Observe the scalar summaries in TensorBoard

Solution

import argparse
import otbtf
import keras
from mymetrics import FScore


class_nb = 6  # number of classes
inp_key = "input"  # model input
tgt_key = "estimated"  # model target


def dataset_preprocessing_fn(sample):
    return {
        inp_key: sample["img"],
        tgt_key: otbtf.ops.one_hot(labels=sample["labels"], nb_classes=class_nb),
    }


def create_dataset(img, labels, batch_size=8):
    otbtf_dataset = otbtf.DatasetFromPatchesImages(
        filenames_dict={"img": img, "labels": labels}
    )
    return otbtf_dataset.get_tf_dataset(
        batch_size=batch_size,
        preprocessing_fn=dataset_preprocessing_fn,
        targets_keys=[tgt_key],
    )


# Training dataset
ds_train = create_dataset(["/data/a_img_10m.tif"], ["/data/a_labels.tif"])
ds_train = ds_train.shuffle(buffer_size=100)

# Validation dataset
ds_valid = create_dataset(["/data/b_img_10m.tif"], ["/data/b_labels.tif"])


def conv(inp, depth, kernel_size, name, activation="relu"):
    conv_op = keras.layers.Conv2D(
        filters=depth,
        kernel_size=kernel_size,
        strides=1,
        activation=activation,
        padding="valid",
        name=name,
    )
    return conv_op(inp)


pool = keras.layers.MaxPool2D(pool_size=(2, 2))


class SimpleCNNModel(otbtf.ModelBase):
    """ " This is a subclass of `otbtf.ModelBase` to implement a CNN"""

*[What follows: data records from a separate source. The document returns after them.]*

import Literature.AlgebraicGeometry.HodgeTheory.HodgeModelChernNormalised
import Literature.AlgebraicGeometry.HodgeTheory.ComplexConjugationHolds
import Literature.AlgebraicGeometry.HodgeTheory.LefschetzOneOneHeartOfCechIntegral
import Literature.AlgebraicGeometry.HodgeTheory.LefschetzOneOneCechIntegrality
import HarnessLib

/-!
# Chern-normalised Hodge models exist, and are normalised in degree `2` (Lefschetz `(1,1)` with no scalar)

Family `hodge`, layer `Literature/AlgebraicGeometry/HodgeTheory`. Theorems-only leaf companion of
`HodgeModelChernNormalised` (the definition `HodgeModel.IsChernNormalised A`:
`A.deRham = (integrationDeRhamIsoFamily A.model) ⊗ ℂ`, de Rham's integration comparison), drawing
the two consequences whose inputs live behind heavy import cones:

* `HodgeModel.exists_isChernNormalised_holds` — **every smooth projective `X/ℂ` of dimension `n` has
  a Chern-normalised Hodge model**, with nothing assumed: the named fact `nonempty_hodgeModel n X` is
  discharged (`nonempty_hodgeModel_holds`, `ComplexConjugationHolds`: Serre GAGA §2, de Rham, the Hodge
  decomposition of compact Kähler manifolds), and any model is normalised by `HodgeModel.chernNormalise`.
  This is the companion existence statement requested with the definition (route
  `HodgeConjecture/HolomorphicityRate`, item `stmt-HodgeConjecture-10762`).
* `HodgeModel.IsChernNormalised.isLefschetzOneOne` — **the comparison of a Chern-normalised model
  satisfies Lefschetz's theorem on `(1,1)`-classes in Chern–Weil form WITH NO SCALAR**
  (`ComplexDeRhamIsoFamily.IsLefschetzOneOne`, Voisin I Thm. 11.30 with Thm. 7.10 (i)): the tree's
  `isLefschetzOneOne_complexify_integration_of_cechIntegral` (`LefschetzOneOneHeartOfCechIntegral`) fed
  with the discharged Čech integrality step `CechCocycleIntegral_holds` (`LefschetzOneOneCechIntegrality`,
  Weil 1952 / Bott–Tu Thm. 8.9, 15.8). Read on the model itself:
  `HodgeModel.IsChernNormalised.exists_isChernForm_of_isIntegralClass` — **for `X` smooth projective and
  `A` Chern-normalised, every INTEGRAL class `β ∈ H²(X^an; ℂ)` of type `(1,1)` (read in `A`) is EXACTLY
  `A.deRham[θ]` for the Chern form `θ` of a Hermitian holomorphic line bundle presented by a cocycle**
  — the degree-`2` normalisation "`[ω_{L,h}] = c₁(L)`" (Thm. 7.10 (i)) in the direction the tree has,
  i.e. the Lefschetz-`(1,1)` heart `β = μ • A.deRham[θ]` of `LefschetzOneOneChernWeil*` with `μ = 1`.

Also `HodgeModel.IsChernNormalised.chernCharacter_cocycle_zero` (`ch₀ = rank` for cocycle bundles,
Kobayashi II (1.10)). No definition, no named fact (D-0026).

## References

* [VoisinHodgeI2002] C. Voisin, *Hodge Theory and Complex Algebraic Geometry I* (CUP 2002), §4.3.2
  Rem. 4.48, §6.1.3, Thm. 7.10, Thm. 11.30.
* [SerreGAGA1956] J.-P. Serre, *Géométrie algébrique et géométrie analytique*, Ann. Inst. Fourier 6
  (1956), §2 n°5 Prop. 2, n°7 Prop. 6.
* [BottTu1982Forms] R. Bott, L. W. Tu, *Differential Forms in Algebraic Topology* (1982), Thm. 8.9,
  Prop. 9.5, Thm. 15.8.
-/

noncomputable section

open scoped Manifold ContDiff
open Literature.AlgebraicTopology.SingularHomology
open Literature.NumberTheory.Transcendental (complexDeRhamCohomology mem_cclosedSmoothForms
  ComplexDeRhamIsoFamily integrationDeRhamIsoFamily)
open Literature.Geometry.Kaehler (MForm HolomorphicLineBundle IsSmoothForm IsClosedForm
  SmoothComplexVectorBundle)

namespace Literature.AlgebraicGeometry.HodgeTheory

section HodgeTheory

variable {n : ℕ} {X : Motives.SchemeOver ℂ}

namespace HodgeModel

/-- **Smooth projective complex varieties have Chern-normalised Hodge models** (discharged): for `X`
smooth projective of dimension `n` over `ℂ` there is `A : HodgeModel n X` whose comparison family is
de Rham's integration isomorphism, complexified (`nonempty_hodgeModel_holds` — Serre's
analytification, de Rham's theorem, the Hodge decomposition — then `chernNormalise`). Relies on:
nothing unproved. [cite: SerreGAGA1956, §2 n°5 Prop. 2 and n°7 Prop. 6]
[cite: VoisinHodgeI2002, §4.3.2 Rem. 4.48 and §6.1.3] -/
theorem exists_isChernNormalised_holds (hX : Motives.IsSmoothProjective n X) :
    ∃ A : HodgeModel n X, A.IsChernNormalised :=
  exists_isChernNormalised n X nonempty_hodgeModel_holds hX

/-- … together with reality (`HodgeModel.IsReal`) and Hodge symmetry of the same model.
[cite: VoisinHodgeI2002, §6.1.3 Cor. 6.12] -/
theorem exists_isChernNormalised_isReal_holds (hX : Motives.IsSmoothProjective n X) :
    ∃ A : HodgeModel n X, A.IsChernNormalised ∧ A.IsReal ∧ A.IsHodgeSymmetric :=
  let ⟨A, hA⟩ := exists_isChernNormalised_holds hX
  ⟨A, hA, hA.isReal, hA.isHodgeSymmetric⟩

variable {A : HodgeModel n X}

/-- **A Chern-normalised comparison satisfies Lefschetz `(1,1)` in Chern–Weil form, with no scalar**
(`ComplexDeRhamIsoFamily.IsLefschetzOneOne`): on every holomorphic-atlas analytification `M` of a
smooth projective `X'/ℂ` charted on `A.model`, every integral class in `A.deRham(H^{1,1})` is
`A.deRham[θ]` for the Chern form `θ` of a Hermitian holomorphic line bundle presented by a cocycle
(Voisin I Thm. 11.30 with Thm. 7.10 (i), for de Rham's integration comparison:
`isLefschetzOneOne_complexify_integration_of_cechIntegral` + `CechCocycleIntegral_holds`).
[cite: VoisinHodgeI2002, Thm. 11.30 and Thm. 7.10 (i)] [cite: BottTu1982Forms, Thm. 8.9, Prop. 9.5, Thm. 15.8] -/
theorem IsChernNormalised.isLefschetzOneOne (hA : A.IsChernNormalised) : A.deRham.IsLefschetzOneOne := by
  rw [hA]
  exact isLefschetzOneOne_complexify_integration_of_cechIntegral CechCocycleIntegral_holds A.model

/-- **Degree-`2` normalisation of a Chern-normalised model (Lefschetz `(1,1)` heart with `μ = 1`).**
For `X` smooth projective of dimension `n` and `A` a Chern-normalised Hodge model of `X`, every
INTEGRAL class `β ∈ H²(X^an; ℂ)` lying in `A.hodgePQ 2 1 1` is EXACTLY the comparison image
`A.deRham[θ]` of the de Rham class of the Chern form `θ` (`IsChernForm`:
`θ|_{U_i} = (1/2iπ) ∂∂̄ log h_i`) of some Hermitian holomorphic line bundle `(L, h)` on `X^an`
presented by a cocycle — "the class of the Chern form `ω_{L,h}` is equal to the image of `c₁(L)`"
(Thm. 7.10 (i)) combined with `Hdg²(X, ℤ) = im c₁` (Thm. 11.30), with no scalar because `A.deRham`
IS de Rham's comparison (for an arbitrary Hodge model the tree has only `β = μ • A.deRham[θ]`,
`lefschetzOneOne_chernWeil_of_rigidity`). [cite: VoisinHodgeI2002, Thm. 7.10 (i) and Thm. 11.30] -/
theorem IsChernNormalised.exists_isChernForm_of_isIntegralClass (hA : A.IsChernNormalised)
    (hX : Motives.IsSmoothProjective n X) (β : singularCohomology ℂ ℂ A.carrier 2)
    (hβi : IsIntegralClass β) (hβ : β ∈ A.hodgePQ 2 1 1) :
    ∃ (ι : Type) (L : HolomorphicLineBundle ι A.model A.carrier) (h : L.HermitianMetric)
      (θ : MForm 𝓘(ℝ, A.model) A.carrier ℂ 2) (hs : IsSmoothForm θ) (hc : IsClosedForm θ),
      h.IsChernForm θ ∧
        β = A.deRham A.carrier 2
          (complexDeRhamCohomology.mk A.model A.carrier 2 ⟨θ, mem_cclosedSmoothForms hs hc⟩) :=
  hA.isLefschetzOneOne hX A.carrier A.toComplexPoints A.isAnalytification β hβi hβ

/-- **`ch₀(V) = r · 1`** for a `C^∞` complex vector bundle of rank `r` presented by a cocycle on a
manifold charted on `A.model`, read through a Chern-normalised comparison (companion of
`IsChernNormalised.chernCharacter_zero`; Kobayashi II (1.10)). [cite: Kobayashi1987, Ch. II §1 (1.10)] -/
theorem IsChernNormalised.chernCharacter_cocycle_zero (hA : A.IsChernNormalised) {M : Type}
    [TopologicalSpace M] [ChartedSpace A.model M] [IsManifold 𝓘(ℝ, A.model) ∞ M] [T2Space M]
    [SigmaCompactSpace M] {ι : Type*} {r : ℕ} (V : SmoothComplexVectorBundle ι A.model M r) :
    V.chernCharacter A.deRham 0 = (r : ℂ) • singularCohomology.one ℂ M := by
  rw [SmoothComplexVectorBundle.chernCharacter_zero, hA.deRham_one]

end HodgeModel

end HodgeTheory

end Literature.AlgebraicGeometry.HodgeTheory
/-- **EVERY TWISTED SQUARE `(T × T, φ × (−φ))` WITH `dim T ≥ 2` IS OF SPLIT WEIL TYPE** in the absolute convention of the tree's ladder
(`IsSplitWeilType`): `dim T` even — §2 (the weight-`1` product class is hyperbolic); `dim T` odd — part O-e (ab-weil-2's factorwise rescaling).
[cite: vanGeemen1994HodgeAV, Lemma 5.2 (3), 5.4 and (5.4.1)] [cite: Landherr1936HermitianForms] [cite: Markman2025SurveySecant, §11.5 Step 1] -/
theorem isSplitWeilType_twistedSquare_of_two_le_dim (hg : 2 ≤ g) (hT : T.dim = g) (hd : 0 < d) (hφ : φ ≫ φ = -(d • 𝟙 T)) :
    IsSplitWeilType (T.prod T)
      (AbelianVariety.prodLift (AbelianVariety.fst T T ≫ φ) (AbelianVariety.snd T T ≫ (-φ))) g d := by
  obtain ⟨r, hr | hr⟩ := Nat.even_or_odd' g
  · obtain ⟨j, rfl⟩ : ∃ j, g = 2 * j + 2 := ⟨r - 1, by omega⟩
    exact isSplitWeilType_twistedSquare_of_even hT hd hφ
  · subst hr
    exact isSplitWeilType_twistedSquare_of_odd (k := r) (by omega) hT hd hφ

/-- … hence **NO twisted square `T × T̄` (`dim T ≥ 2`) is of non-split Weil type in the absolute convention**: the hypothesis of the ladder's
rung `NonsplitSixfolds` (`IsNonsplitWeilType`-shape: no hyperbolic `K`-symmetrised hyperplane class at all) fails at every anchor of this axis,
in every dimension. [cite: vanGeemen1994HodgeAV, Lemma 5.2 (3) and (5.4.1)] -/
theorem not_isNonsplitWeilType_twistedSquare (hg : 2 ≤ g) (hT : T.dim = g) (hd : 0 < d) (hφ : φ ≫ φ = -(d • 𝟙 T)) :
    ¬ IsNonsplitWeilType (T.prod T)
      (AbelianVariety.prodLift (AbelianVariety.fst T T ≫ φ) (AbelianVariety.snd T T ≫ (-φ))) g d :=
  (isSplitWeilType_twistedSquare_of_two_le_dim hg hT hd hφ).not_isNonsplitWeilType

end AllDimensions

/-! ## §4 The split rungs hold at the anchors -/

section Rungs

variable {T : AbelianVariety ℂ} {d : ℕ} {φ : T ⟶ T}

    def normalize_inputs(self, inputs):
        """This function nomalizes the input, scaling values by 1e-4"""
        return {inp_key: keras.ops.cast(inputs[inp_key], "float32") * 1e-4}

    def get_outputs(self, normalized_inputs):
        """This function implements the model"""
        inp = normalized_inputs[inp_key]
        net = conv(inp, 16, 5, "conv1")  # 12x12x16
        net = pool(net)  # 6x6x16
        net = conv(net, 32, 3, "conv2")  # 4x4x32
        net = pool(net)  # 2x2x32
        net = conv(net, 64, 2, "feats")  # 1x1x32

        # Classifier
        estim = conv(net, class_nb, 1, "softmax_layer", activation="softmax")
        argmax_op = otbtf.layers.Argmax()

        return {
            tgt_key: estim,
            "estimated_labels": argmax_op(estim),  # additional output: class id
            "features": net,  # additional output: features
        }


parser = argparse.ArgumentParser(description="Train a CNN model")
parser.add_argument("--model", required=True, help="model path")
parser.add_argument("--log_dir", required=True, help="log directory")
parser.add_argument("--batch_size", type=int, default=4)
parser.add_argument("--learning_rate", type=float, default=0.0002)
parser.add_argument("--epochs", type=int, default=100)
params = parser.parse_args()

model = SimpleCNNModel(dataset_element_spec=ds_train.element_spec)

# We define a set of built-in metrics to be computed for each epochs
metrics = [
    cls(class_id=class_id)
    for class_id in range(class_nb)
    for cls in [keras.metrics.Precision, keras.metrics.Recall]
]
# Another set of metrics with our own metric class
metrics += [
    FScore(class_id=class_id, name=f"fscore_cls{class_id}")
    for class_id in range(class_nb)
]

model.compile(
    loss={tgt_key: keras.losses.CategoricalCrossentropy()},
    optimizer=keras.optimizers.Adam(params.learning_rate),
    metrics={tgt_key: metrics},  # compute the metrics for `tgt_key`
)
model.summary()
save_callback = keras.callbacks.ModelCheckpoint(
    params.model,  # model file path (.keras file)
    save_best_only=True,  # save only the best models
    monitor="val_loss",  # metric or loss to monitor
    mode="min",  # when a new min is reached
    verbose=2,  # log something when saving
)
tb_callback = keras.callbacks.TensorBoard(log_dir=params.log_dir)
model.fit(
    ds_train,
    epochs=params.epochs,
    validation_data=ds_valid,
    callbacks=[save_callback, tb_callback],
)

Dig deeper 🚀¶

Early stopping callback¶

The early stopping callback enables to halt the process when the training stops improving.

Question

Use a keras.callbacks.EarlyStopping instance and append it to the callbacks list (keras documentation).
Observe the effect of the different parameters using tensorboard to monitor the losses and the moment training stops.